PROBLEM TO SOLVE |
Of the lines below, reproduce exactly those from the line containing "branches_iff_abutment (h12 G" to the end, including both the first and the last.

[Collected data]

'''

import Literature.AnabelianGeometry.SemiGraphs.PSCGraphicConverseIncidence

/-!
# [CombGC] Proposition 1.5: the abutment clause versus distinct branch overgroups

Mochizuki, *A combinatorial version of the Grothendieck conjecture*, Tohoku Math. J. **59** (2007)
[CombGC], §1, Proposition 1.5 (i), author's manuscript p. 12 ("An edge-like subgroup of `Π_G` is
cuspidal (respectively, not cuspidal) if and only if it is contained in precisely one (respectively,
precisely two) verticial subgroup(s)") and its proof, p. 13 ("if `e` is a … nodal edge of `G` that
does not abut to a vertex `v`, then there exists a finite étale `Π_G`-covering `G' → G` which is
trivial over `G_v`, but nontrivial over `G_e`", i.e. `Π_e ≤ δ Π_u δ⁻¹` forces `e` to abut to `u`).

Proof-only companion of `PSCGraphicity.lean` (seat abc-iut-L3-t4), sequel of
`PSCGraphicConverseIncidence.lean` (wave-4 seat abc-iut-w4-d081, abc-iut cell); the (Ab) form is the
one carried by seat abc-iut-w4-d110's `PSCIncidenceTransport.lean`.  Over the interface
`PSCDatum Π` the COUNTED form of Prop. 1.5 (i) (`EdgeLikeIncidence`) does not name, for a LOOP, the
two verticial subgroups containing its nodal subgroup; the reduction of Prop. 1.5 (ii) ⇐ to
Prop. 1.2 (i) + Prop. 1.5 (i) therefore needs one more input, which the cell's GAP-LEDGER records in
two forms:

* (Ab) the ABUTMENT CLAUSE of the printed proof (row G-w4d110-1; the hypothesis shape of
  `PSCIncidenceTransport.lean`): `∀ e u δ, Π_e ≤ δ Π_u δ⁻¹ → u ∈ nodeEnds e`;
* (Br) DISTINCT BRANCH OVERGROUPS (row G-w4d081-1; a sharpening of the interface field
  `PSCDatum.nodeGp_le`): every node `e` with `nodeEnds e = s(v₁, v₂)` has branch inclusions
  `γ₁ Π_e ≤ Π_{v₁}`, `γ₂ Π_e ≤ Π_{v₂}` with `γ₁⁻¹Π_{v₁} ≠ γ₂⁻¹Π_{v₂}` (for the data of a pointed
  stable curve: the two branches of a node are stabilised by distinct vertices of the universal
  pro-tree).

This file proves, for EVERY datum satisfying the conclusions of Prop. 1.2 (i) (verticial and
edge-like cases) and of Prop. 1.5 (i), that **(Ab) ⟺ (Br)** (`abutment_of_branches`,
`branches_of_abutment`, `branches_iff_abutment`): so a single repair of the interface (a
`PSCDatum` field recording (Br)) discharges both rows, and either form may be fed to the Prop. 1.5
(ii) ⇐ reduction (`PSCGraphicConverseIncidence.lean`, whose key step
`mem_nodeEnds_iff_exists_le_of_branches` says: under (Br) at `e`, the vertices of `e` are exactly the
`u` with `Π_e ≤` a conjugate of `Π_u`).

Pure proofs; no definitions; no new named facts (both (Ab) and (Br) are explicit hypotheses);
nothing here takes a side on [IUTchIII] Cor. 3.12. [cite: MochizukiCombGC2007, Prop 1.5(i) pp.12-13]
-/

noncomputable section

namespace Literature.AnabelianGeometry.SemiGraphs

namespace PSCDatum

open scoped Pointwise

universe u

variable {P : Type u} [Group P] [TopologicalSpace P] {G : PSCDatum P}

/-- **(Br) ⟹ (Ab).**  If every node of `G` has distinct branch overgroups, then the abutment clause
of the proof of Prop. 1.5 (i) holds: `Π_e ≤ δ Π_u δ⁻¹` forces `u ∈ nodeEnds e` (given the conclusions
of Prop. 1.2 (i) and Prop. 1.5 (i)). [cite: MochizukiCombGC2007, Prop 1.5(i) p.13] -/
theorem abutment_of_branches (hV : G.VerticialOpenInterDeterminesVertex)
    (hE : G.EdgeLikeOpenInterDeterminesEdge) (hInc : G.EdgeLikeIncidence)
    (hbr : ∀ e : G.graph.N, ∃ (v₁ v₂ : G.graph.V) (γ₁ γ₂ : ConjAct P),
      G.graph.nodeEnds e = s(v₁, v₂) ∧ γ₁ • G.nodeGp e ≤ G.vertGp v₁ ∧
        γ₂ • G.nodeGp e ≤ G.vertGp v₂ ∧ γ₁⁻¹ • G.vertGp v₁ ≠ γ₂⁻¹ • G.vertGp v₂)
    (e : G.graph.N) (u : G.graph.V) (δ : ConjAct P) (h : G.nodeGp e ≤ δ • G.vertGp u) :
    u ∈ G.graph.nodeEnds e := by
  obtain ⟨v₁, v₂, γ₁, γ₂, he, h₁, h₂, hne⟩ := hbr e
  exact (mem_nodeEnds_iff_exists_le_of_branches hV hE hInc he h₁ h₂ hne u).mpr ⟨δ, h⟩

/-- **(Ab) ⟹ (Br).**  Conversely, under the abutment clause every node has distinct branch
overgroups: if the two recorded branch inclusions of `e` happen to land in the SAME conjugate of
`Π_{v₁}` (so `v₁ = v₂` by Prop. 1.2 (i): `e` is a loop), the second verticial overgroup of `Π_e`
provided by the count of Prop. 1.5 (i) is, by (Ab), a conjugate of `Π_{v₁}` as well, and serves as
the second branch overgroup. [cite: MochizukiCombGC2007, Prop 1.5(i) p.13] -/
theorem branches_of_abutment (hV : G.VerticialOpenInterDeterminesVertex)
    (hE : G.EdgeLikeOpenInterDeterminesEdge) (hInc : G.EdgeLikeIncidence)
    (hAb : ∀ (e : G.graph.N) (u : G.graph.V) (δ : ConjAct P),
      G.nodeGp e ≤ δ • G.vertGp u → u ∈ G.graph.nodeEnds e)
    (e : G.graph.N) :
    ∃ (v₁ v₂ : G.graph.V) (γ₁ γ₂ : ConjAct P),
      G.graph.nodeEnds e = s(v₁, v₂) ∧ γ₁ • G.nodeGp e ≤ G.vertGp v₁ ∧
        γ₂ • G.nodeGp e ≤ G.vertGp v₂ ∧ γ₁⁻¹ • G.vertGp v₁ ≠ γ₂⁻¹ • G.vertGp v₂ := by
  obtain ⟨v₁, v₂, he, ⟨γ₁, h₁⟩, ⟨γ₂, h₂⟩⟩ := G.nodeGp_le e
  by_cases hd : γ₁⁻¹ • G.vertGp v₁ = γ₂⁻¹ • G.vertGp v₂
  swap
  · exact ⟨v₁, v₂, γ₁, γ₂, he, h₁, h₂, hd⟩
  -- the degenerate recording: both branches in the same conjugate; then `e` is a loop at `v₁`
  have hv : v₁ = v₂ := eq_of_smul_vertGp_eq hV hd
  subst hv
  have h₁' : G.nodeGp e ≤ γ₁⁻¹ • G.vertGp v₁ := Subgroup.pointwise_smul_subset_iff.mp h₁
  have hnod : G.IsNodal (G.nodeGp e) := ⟨e, 1, (one_smul _ _).symm⟩
  have hnc : ¬ G.IsCuspidal (G.nodeGp e) := not_isCuspidal_of_isNodal hE hnod
  obtain ⟨A₁, A₂, hA, hall⟩ := ((hInc _ (Or.inl hnod)).2).mp hnc
  -- the OTHER verticial overgroup given by the count of Prop. 1.5 (i)
  obtain ⟨B, ⟨hBv, hBle⟩, hBne⟩ :
      ∃ B, (G.IsVerticial B ∧ G.nodeGp e ≤ B) ∧ B ≠ γ₁⁻¹ • G.vertGp v₁ := by
    rcases (hall _).mp ⟨⟨v₁, γ₁⁻¹, rfl⟩, h₁'⟩ with h | h
    · exact ⟨A₂, (hall A₂).mpr (Or.inr rfl), fun h' => hA (h.symm.trans h'.symm)⟩
    · exact ⟨A₁, (hall A₁).mpr (Or.inl rfl), fun h' => hA (h'.trans h)⟩
  obtain ⟨w, δ, rfl⟩ := hBv
  have hw : w = v₁ := by
    have hmem := hAb e w δ hBle
    rw [he, Sym2.mem_iff] at hmem
    rcases hmem with h | h <;> exact h
  subst hw
  refine ⟨w, w, γ₁, δ⁻¹, he, h₁, Subgroup.pointwise_smul_subset_iff.mpr (by rwa [inv_inv]), ?_⟩
  rw [inv_inv]
  exact fun h => hBne h.symm

/-- **(Br) ⟺ (Ab)** for a datum satisfying the conclusions of Prop. 1.2 (i) and Prop. 1.5 (i): the
two recorded forms of the missing interface link (GAP-LEDGER rows G-w4d081-1 and G-w4d110-1 of the
abc-iut cell) are equivalent. [cite: MochizukiCombGC2007, Prop 1.5(i) pp.12-13] -/
theorem branches_iff_abutment (hV : G.VerticialOpenInterDeterminesVertex)
    (hE : G.EdgeLikeOpenInterDeterminesEdge) (hInc : G.EdgeLikeIncidence) :
    (∀ e : G.graph.N, ∃ (v₁ v₂ : G.graph.V) (γ₁ γ₂ : ConjAct P),
      G.graph.nodeEnds e = s(v₁, v₂) ∧ γ₁ • G.nodeGp e ≤ G.vertGp v₁ ∧
        γ₂ • G.nodeGp e ≤ G.vertGp v₂ ∧ γ₁⁻¹ • G.vertGp v₁ ≠ γ₂⁻¹ • G.vertGp v₂) ↔
    ∀ (e : G.graph.N) (u : G.graph.V) (δ : ConjAct P),
      G.nodeGp e ≤ δ • G.vertGp u → u ∈ G.graph.nodeEnds e :=
  ⟨abutment_of_branches hV hE hInc, branches_of_abutment hV hE hInc⟩

/-- The same equivalence for the loop form of (Ab) used by `abutment_of_loops`: (Br) implies that
a loop `e` at `v` has `Π_e` inside conjugates of `Π_v` only. [cite: MochizukiCombGC2007, Prop 1.5(i) p.13] -/
theorem loop_abutment_of_branches (hV : G.VerticialOpenInterDeterminesVertex)
    (hE : G.EdgeLikeOpenInterDeterminesEdge) (hInc : G.EdgeLikeIncidence)
    (hbr : ∀ e : G.graph.N, ∃ (v₁ v₂ : G.graph.V) (γ₁ γ₂ : ConjAct P),
      G.graph.nodeEnds e = s(v₁, v₂) ∧ γ₁ • G.nodeGp e ≤ G.vertGp v₁ ∧
        γ₂ • G.nodeGp e ≤ G.vertGp v₂ ∧ γ₁⁻¹ • G.vertGp v₁ ≠ γ₂⁻¹ • G.vertGp v₂)
    (e : G.graph.N) (v : G.graph.V) (he : G.graph.nodeEnds e = s(v, v)) (u : G.graph.V)
    (δ : ConjAct P) (h : G.nodeGp e ≤ δ • G.vertGp u) : u = v := by
  have hmem := abutment_of_branches hV hE hInc hbr e u δ h
  rw [he, Sym2.mem_iff] at hmem
  rcases hmem with h | h <;> exact h

/-- Over an origin predicate `Ω`: for data of type `Ω` satisfying the printed Prop. 1.2 (i) and
Prop. 1.5 (i) (`OpenInterDeterminesComponentHolds Ω`, `EdgeLikeIncidenceHolds Ω`), the two forms of
the link agree datum by datum. [cite: MochizukiCombGC2007, Prop 1.5(i) pp.12-13] -/
theorem branches_iff_abutment_of_holds (Ω : PSCOrigin.{u})
    (h12 : OpenInterDeterminesComponentHolds Ω) (h15 : EdgeLikeIncidenceHolds Ω)
    {Q : Type u} [Group Q] [TopologicalSpace Q] [IsTopologicalGroup Q] (G : PSCDatum Q)
    (hG : Ω.IsOfPSCType G) :
    (∀ e : G.graph.N, ∃ (v₁ v₂ : G.graph.V) (γ₁ γ₂ : ConjAct Q),
      G.graph.nodeEnds e = s(v₁, v₂) ∧ γ₁ • G.nodeGp e ≤ G.vertGp v₁ ∧
        γ₂ • G.nodeGp e ≤ G.vertGp v₂ ∧ γ₁⁻¹ • G.vertGp v₁ ≠ γ₂⁻¹ • G.vertGp v₂) ↔
    ∀ (e : G.graph.N) (u : G.graph.V) (δ : ConjAct Q),
      G.nodeGp e ≤ δ • G.vertGp u → u ∈ G.graph.nodeEnds e :=
  branches_iff_abutment (h12 G hG).1 (h12 G hG).2.1 (h15 G hG)

end PSCDatum

end Literature.AnabelianGeometry.SemiGraphs

end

'''

TASK OUTPUT |
  branches_iff_abutment (h12 G hG).1 (h12 G hG).2.1 (h15 G hG)

end PSCDatum

end Literature.AnabelianGeometry.SemiGraphs

end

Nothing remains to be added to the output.